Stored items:

=-=-=

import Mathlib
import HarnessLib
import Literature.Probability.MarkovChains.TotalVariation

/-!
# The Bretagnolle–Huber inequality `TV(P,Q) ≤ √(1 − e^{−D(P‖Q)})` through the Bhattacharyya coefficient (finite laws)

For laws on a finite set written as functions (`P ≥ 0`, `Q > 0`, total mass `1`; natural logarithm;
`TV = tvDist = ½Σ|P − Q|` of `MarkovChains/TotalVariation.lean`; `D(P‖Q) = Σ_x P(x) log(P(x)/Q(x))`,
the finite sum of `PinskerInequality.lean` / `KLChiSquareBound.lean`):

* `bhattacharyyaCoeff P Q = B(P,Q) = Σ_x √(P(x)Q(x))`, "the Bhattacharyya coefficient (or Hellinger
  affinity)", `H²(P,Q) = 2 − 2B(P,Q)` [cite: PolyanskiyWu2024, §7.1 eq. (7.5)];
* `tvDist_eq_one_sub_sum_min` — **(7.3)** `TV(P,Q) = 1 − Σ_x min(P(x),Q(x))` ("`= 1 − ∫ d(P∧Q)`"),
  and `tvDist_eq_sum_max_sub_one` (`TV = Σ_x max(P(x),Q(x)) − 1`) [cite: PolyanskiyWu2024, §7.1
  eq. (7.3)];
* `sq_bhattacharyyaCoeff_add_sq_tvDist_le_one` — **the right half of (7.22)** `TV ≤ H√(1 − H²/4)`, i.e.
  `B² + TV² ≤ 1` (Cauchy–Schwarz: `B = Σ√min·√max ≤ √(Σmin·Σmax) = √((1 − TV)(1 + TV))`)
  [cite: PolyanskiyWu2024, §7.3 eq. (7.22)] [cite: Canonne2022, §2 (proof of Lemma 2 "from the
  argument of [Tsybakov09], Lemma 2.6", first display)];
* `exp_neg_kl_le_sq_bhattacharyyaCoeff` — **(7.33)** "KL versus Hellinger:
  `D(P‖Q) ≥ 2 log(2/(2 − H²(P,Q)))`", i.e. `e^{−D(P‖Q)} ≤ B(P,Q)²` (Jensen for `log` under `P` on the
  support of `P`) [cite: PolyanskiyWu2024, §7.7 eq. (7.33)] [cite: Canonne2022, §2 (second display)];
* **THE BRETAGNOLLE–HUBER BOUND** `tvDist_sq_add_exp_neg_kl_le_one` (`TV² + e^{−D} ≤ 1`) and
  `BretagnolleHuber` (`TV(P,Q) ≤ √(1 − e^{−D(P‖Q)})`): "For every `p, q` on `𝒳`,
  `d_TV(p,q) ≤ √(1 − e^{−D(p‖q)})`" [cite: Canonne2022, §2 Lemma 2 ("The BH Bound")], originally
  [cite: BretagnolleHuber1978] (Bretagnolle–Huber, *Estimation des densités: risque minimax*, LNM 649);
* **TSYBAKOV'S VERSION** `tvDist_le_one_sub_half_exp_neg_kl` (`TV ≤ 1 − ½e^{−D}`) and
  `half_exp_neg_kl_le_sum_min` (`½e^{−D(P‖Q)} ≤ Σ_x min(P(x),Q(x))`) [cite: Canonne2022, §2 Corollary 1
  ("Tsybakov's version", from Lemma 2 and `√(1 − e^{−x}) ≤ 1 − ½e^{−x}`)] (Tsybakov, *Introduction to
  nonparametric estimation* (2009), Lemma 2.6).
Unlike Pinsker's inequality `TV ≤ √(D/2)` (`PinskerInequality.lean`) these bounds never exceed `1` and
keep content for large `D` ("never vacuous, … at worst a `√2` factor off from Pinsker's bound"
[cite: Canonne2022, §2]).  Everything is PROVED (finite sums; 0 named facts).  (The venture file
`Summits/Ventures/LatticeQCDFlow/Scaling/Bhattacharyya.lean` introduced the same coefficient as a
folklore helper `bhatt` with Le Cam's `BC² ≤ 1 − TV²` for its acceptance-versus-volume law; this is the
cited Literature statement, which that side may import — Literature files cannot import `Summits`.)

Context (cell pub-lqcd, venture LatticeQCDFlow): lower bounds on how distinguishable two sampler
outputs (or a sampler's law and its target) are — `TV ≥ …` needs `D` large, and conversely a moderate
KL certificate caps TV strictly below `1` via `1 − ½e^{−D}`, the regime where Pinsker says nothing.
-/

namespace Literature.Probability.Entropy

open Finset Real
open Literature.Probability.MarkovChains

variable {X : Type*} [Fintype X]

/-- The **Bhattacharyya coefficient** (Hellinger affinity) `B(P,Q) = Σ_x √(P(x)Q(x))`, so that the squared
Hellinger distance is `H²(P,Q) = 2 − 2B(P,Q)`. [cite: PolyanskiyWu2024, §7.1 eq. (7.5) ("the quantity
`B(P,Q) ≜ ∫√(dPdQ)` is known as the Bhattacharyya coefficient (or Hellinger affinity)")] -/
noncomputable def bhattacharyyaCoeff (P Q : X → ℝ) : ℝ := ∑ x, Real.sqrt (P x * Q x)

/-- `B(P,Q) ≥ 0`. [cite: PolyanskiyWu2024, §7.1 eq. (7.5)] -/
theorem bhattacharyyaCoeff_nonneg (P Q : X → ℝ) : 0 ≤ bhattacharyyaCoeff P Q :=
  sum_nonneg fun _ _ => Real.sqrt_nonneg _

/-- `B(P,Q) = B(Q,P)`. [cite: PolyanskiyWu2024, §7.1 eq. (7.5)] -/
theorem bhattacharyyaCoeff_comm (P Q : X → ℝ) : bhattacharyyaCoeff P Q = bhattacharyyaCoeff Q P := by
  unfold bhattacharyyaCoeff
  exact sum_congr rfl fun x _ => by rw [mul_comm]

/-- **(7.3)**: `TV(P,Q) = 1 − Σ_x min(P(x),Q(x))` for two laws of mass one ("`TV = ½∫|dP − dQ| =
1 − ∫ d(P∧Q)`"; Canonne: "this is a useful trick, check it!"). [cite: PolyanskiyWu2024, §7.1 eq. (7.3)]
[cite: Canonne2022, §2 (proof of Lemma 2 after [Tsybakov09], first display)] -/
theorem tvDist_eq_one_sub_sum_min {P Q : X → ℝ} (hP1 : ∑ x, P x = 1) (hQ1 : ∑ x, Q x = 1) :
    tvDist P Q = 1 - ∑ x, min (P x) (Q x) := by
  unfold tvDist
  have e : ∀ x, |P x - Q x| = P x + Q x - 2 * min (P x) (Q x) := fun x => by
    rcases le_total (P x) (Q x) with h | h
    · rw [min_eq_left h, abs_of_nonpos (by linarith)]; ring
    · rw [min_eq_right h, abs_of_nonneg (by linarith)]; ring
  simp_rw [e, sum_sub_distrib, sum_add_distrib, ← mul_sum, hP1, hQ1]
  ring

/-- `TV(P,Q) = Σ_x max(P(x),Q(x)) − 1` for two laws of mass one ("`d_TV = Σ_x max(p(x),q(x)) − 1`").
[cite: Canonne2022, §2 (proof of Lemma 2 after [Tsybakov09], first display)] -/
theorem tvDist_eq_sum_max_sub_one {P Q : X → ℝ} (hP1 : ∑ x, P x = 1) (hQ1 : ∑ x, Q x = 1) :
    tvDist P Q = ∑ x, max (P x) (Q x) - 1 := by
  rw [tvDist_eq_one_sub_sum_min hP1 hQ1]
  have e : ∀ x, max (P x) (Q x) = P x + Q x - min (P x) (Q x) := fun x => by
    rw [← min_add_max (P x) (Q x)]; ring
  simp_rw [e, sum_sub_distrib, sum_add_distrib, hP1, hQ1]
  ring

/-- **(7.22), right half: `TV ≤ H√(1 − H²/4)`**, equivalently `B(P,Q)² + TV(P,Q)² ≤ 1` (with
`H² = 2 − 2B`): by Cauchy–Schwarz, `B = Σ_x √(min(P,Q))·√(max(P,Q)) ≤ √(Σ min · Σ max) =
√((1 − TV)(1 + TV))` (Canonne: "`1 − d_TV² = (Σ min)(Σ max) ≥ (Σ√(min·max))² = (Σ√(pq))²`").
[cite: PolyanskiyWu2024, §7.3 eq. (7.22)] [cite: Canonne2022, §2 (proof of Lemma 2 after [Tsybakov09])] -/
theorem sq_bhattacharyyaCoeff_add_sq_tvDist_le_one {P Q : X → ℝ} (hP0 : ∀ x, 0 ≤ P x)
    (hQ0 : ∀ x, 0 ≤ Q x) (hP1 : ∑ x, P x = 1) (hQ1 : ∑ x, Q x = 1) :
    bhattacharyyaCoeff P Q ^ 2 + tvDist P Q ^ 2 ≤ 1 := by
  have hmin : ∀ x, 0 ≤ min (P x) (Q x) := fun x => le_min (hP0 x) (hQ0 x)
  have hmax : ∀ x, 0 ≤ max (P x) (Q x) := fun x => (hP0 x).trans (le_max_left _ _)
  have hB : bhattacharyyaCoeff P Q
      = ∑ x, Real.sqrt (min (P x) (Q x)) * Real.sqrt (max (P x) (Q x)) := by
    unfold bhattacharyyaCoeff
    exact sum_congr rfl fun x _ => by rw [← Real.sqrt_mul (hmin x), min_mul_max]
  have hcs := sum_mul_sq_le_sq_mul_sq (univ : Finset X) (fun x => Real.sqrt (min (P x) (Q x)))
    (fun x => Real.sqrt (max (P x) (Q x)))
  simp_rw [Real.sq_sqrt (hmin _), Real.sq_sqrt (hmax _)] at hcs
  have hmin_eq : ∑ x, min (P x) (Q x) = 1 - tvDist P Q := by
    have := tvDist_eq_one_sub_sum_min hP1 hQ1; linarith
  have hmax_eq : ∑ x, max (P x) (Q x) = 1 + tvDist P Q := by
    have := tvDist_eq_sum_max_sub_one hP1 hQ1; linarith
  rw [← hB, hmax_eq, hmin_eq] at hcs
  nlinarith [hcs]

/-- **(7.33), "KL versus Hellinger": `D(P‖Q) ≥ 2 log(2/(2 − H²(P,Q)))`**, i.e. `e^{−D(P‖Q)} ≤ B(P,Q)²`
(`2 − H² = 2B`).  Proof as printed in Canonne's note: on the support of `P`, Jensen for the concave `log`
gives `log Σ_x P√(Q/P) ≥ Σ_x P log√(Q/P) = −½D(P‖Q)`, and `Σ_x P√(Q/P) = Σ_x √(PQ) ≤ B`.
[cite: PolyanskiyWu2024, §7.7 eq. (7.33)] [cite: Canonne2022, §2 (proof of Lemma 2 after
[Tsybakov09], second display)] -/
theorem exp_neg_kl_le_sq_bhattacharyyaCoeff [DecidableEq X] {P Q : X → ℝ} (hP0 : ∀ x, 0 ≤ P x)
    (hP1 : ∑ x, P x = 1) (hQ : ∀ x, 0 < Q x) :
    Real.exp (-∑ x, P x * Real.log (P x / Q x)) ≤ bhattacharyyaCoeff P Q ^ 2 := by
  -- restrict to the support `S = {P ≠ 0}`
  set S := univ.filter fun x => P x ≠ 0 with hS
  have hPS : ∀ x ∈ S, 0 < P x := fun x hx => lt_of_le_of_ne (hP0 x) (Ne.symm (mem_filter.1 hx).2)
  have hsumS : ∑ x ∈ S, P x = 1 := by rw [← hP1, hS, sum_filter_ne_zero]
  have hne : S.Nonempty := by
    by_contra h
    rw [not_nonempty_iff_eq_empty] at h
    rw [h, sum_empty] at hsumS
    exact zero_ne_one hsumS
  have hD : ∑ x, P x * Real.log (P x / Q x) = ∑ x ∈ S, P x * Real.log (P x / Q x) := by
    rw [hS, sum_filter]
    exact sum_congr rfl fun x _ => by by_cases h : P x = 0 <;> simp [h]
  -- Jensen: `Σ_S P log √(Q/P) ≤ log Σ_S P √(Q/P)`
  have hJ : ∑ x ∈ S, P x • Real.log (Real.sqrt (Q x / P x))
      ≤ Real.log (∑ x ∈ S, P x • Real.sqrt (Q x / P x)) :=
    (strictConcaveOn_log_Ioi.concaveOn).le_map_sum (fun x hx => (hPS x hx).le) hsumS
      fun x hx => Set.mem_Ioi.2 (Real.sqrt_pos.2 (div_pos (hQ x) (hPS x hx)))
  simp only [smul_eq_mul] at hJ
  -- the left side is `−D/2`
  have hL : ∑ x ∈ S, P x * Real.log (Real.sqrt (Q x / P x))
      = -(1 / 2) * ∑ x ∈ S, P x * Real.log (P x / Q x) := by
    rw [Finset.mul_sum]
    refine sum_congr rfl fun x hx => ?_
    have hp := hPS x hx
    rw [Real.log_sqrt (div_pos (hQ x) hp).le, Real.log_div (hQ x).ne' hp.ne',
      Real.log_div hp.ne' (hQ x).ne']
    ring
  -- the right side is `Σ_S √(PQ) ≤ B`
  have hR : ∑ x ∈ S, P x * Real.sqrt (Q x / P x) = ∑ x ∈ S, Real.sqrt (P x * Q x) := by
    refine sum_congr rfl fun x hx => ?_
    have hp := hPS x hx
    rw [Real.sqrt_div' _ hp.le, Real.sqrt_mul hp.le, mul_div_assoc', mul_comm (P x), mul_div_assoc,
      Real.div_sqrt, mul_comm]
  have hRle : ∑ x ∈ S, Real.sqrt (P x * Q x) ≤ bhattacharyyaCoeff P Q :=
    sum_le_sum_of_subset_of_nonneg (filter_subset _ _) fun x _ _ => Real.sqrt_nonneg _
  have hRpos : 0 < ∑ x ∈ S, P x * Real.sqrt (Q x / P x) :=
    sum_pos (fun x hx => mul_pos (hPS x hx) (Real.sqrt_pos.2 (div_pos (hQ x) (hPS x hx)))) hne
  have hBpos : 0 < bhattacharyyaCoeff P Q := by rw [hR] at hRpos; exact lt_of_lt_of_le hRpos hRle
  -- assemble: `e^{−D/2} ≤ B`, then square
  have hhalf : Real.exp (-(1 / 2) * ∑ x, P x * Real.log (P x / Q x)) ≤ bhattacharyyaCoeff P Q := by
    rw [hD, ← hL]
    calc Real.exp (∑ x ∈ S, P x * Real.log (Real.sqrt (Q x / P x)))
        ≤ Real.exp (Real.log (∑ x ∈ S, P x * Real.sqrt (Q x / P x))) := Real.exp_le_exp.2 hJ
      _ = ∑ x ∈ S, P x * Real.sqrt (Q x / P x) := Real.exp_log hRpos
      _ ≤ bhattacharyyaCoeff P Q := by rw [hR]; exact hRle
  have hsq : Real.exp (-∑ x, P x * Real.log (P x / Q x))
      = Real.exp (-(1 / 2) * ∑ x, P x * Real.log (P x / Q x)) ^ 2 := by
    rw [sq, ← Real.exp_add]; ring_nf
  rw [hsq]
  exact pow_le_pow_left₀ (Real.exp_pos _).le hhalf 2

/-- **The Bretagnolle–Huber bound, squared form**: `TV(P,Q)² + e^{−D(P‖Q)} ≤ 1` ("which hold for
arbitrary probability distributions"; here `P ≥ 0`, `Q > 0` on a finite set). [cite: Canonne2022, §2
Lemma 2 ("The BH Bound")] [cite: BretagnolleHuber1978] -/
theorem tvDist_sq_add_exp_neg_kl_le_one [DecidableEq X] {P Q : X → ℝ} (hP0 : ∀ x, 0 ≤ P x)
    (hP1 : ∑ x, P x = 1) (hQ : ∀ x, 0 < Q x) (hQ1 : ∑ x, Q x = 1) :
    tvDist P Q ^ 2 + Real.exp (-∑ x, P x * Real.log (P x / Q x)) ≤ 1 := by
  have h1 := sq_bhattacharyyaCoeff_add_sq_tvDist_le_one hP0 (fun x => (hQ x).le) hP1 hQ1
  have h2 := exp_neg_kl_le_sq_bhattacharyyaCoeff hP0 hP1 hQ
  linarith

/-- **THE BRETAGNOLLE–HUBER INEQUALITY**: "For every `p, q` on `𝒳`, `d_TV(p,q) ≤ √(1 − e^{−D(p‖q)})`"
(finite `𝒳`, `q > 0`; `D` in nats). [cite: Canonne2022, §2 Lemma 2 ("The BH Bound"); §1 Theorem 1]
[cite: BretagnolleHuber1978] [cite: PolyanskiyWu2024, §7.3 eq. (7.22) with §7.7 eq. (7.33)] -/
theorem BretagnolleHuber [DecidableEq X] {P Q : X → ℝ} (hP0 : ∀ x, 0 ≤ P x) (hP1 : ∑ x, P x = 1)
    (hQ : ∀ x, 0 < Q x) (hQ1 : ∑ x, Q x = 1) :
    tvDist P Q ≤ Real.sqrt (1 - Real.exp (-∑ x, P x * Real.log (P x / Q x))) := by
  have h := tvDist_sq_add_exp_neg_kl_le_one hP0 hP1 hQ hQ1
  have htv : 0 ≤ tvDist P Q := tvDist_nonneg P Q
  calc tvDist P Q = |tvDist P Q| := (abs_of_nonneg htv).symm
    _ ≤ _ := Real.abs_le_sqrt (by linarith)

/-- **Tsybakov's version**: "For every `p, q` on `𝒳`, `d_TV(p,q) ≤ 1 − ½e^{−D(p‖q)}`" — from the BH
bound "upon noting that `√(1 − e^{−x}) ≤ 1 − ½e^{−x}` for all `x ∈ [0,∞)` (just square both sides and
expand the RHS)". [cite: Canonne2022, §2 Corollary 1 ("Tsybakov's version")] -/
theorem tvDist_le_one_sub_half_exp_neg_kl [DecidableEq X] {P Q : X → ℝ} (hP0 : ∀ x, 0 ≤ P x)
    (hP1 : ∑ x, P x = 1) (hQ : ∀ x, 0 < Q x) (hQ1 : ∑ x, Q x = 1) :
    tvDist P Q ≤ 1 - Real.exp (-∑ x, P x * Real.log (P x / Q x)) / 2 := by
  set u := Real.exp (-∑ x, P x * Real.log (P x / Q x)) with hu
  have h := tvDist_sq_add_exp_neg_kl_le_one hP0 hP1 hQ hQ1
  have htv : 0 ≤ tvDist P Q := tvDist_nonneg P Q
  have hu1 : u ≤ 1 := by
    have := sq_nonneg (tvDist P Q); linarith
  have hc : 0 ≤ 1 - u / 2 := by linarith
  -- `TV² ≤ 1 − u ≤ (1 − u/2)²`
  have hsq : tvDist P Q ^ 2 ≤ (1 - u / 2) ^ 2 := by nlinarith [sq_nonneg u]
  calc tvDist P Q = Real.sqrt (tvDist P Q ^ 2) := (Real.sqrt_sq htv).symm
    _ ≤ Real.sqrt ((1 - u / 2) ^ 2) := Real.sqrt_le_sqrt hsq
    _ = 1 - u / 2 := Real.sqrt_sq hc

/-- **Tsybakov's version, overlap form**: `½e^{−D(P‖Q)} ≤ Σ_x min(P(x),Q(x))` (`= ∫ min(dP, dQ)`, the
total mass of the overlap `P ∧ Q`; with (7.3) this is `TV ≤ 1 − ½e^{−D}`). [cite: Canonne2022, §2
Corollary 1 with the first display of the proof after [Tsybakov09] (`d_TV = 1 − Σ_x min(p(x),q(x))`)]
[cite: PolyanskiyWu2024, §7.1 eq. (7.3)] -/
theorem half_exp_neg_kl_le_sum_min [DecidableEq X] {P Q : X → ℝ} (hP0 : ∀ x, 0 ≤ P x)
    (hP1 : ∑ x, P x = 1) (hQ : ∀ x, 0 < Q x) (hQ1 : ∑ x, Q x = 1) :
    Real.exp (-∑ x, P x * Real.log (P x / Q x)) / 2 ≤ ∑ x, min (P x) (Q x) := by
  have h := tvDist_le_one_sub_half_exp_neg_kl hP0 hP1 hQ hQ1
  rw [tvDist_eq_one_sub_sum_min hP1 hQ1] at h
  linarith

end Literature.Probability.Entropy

=-=-=

The problem:
Of all the entries above, retype exactly the lines from the line with "Canonne2022, §2 (second display)];" to the line with "[cite: BretagnolleHuber1978] (Bretagnolle–Huber, *Estimation", both included, and no others.

Solution for this task:
  support of `P`) [cite: PolyanskiyWu2024, §7.7 eq. (7.33)] [cite: Canonne2022, §2 (second display)];
* **THE BRETAGNOLLE–HUBER BOUND** `tvDist_sq_add_exp_neg_kl_le_one` (`TV² + e^{−D} ≤ 1`) and
  `BretagnolleHuber` (`TV(P,Q) ≤ √(1 − e^{−D(P‖Q)})`): "For every `p, q` on `𝒳`,
  `d_TV(p,q) ≤ √(1 − e^{−D(p‖q)})`" [cite: Canonne2022, §2 Lemma 2 ("The BH Bound")], originally
  [cite: BretagnolleHuber1978] (Bretagnolle–Huber, *Estimation des densités: risque minimax*, LNM 649);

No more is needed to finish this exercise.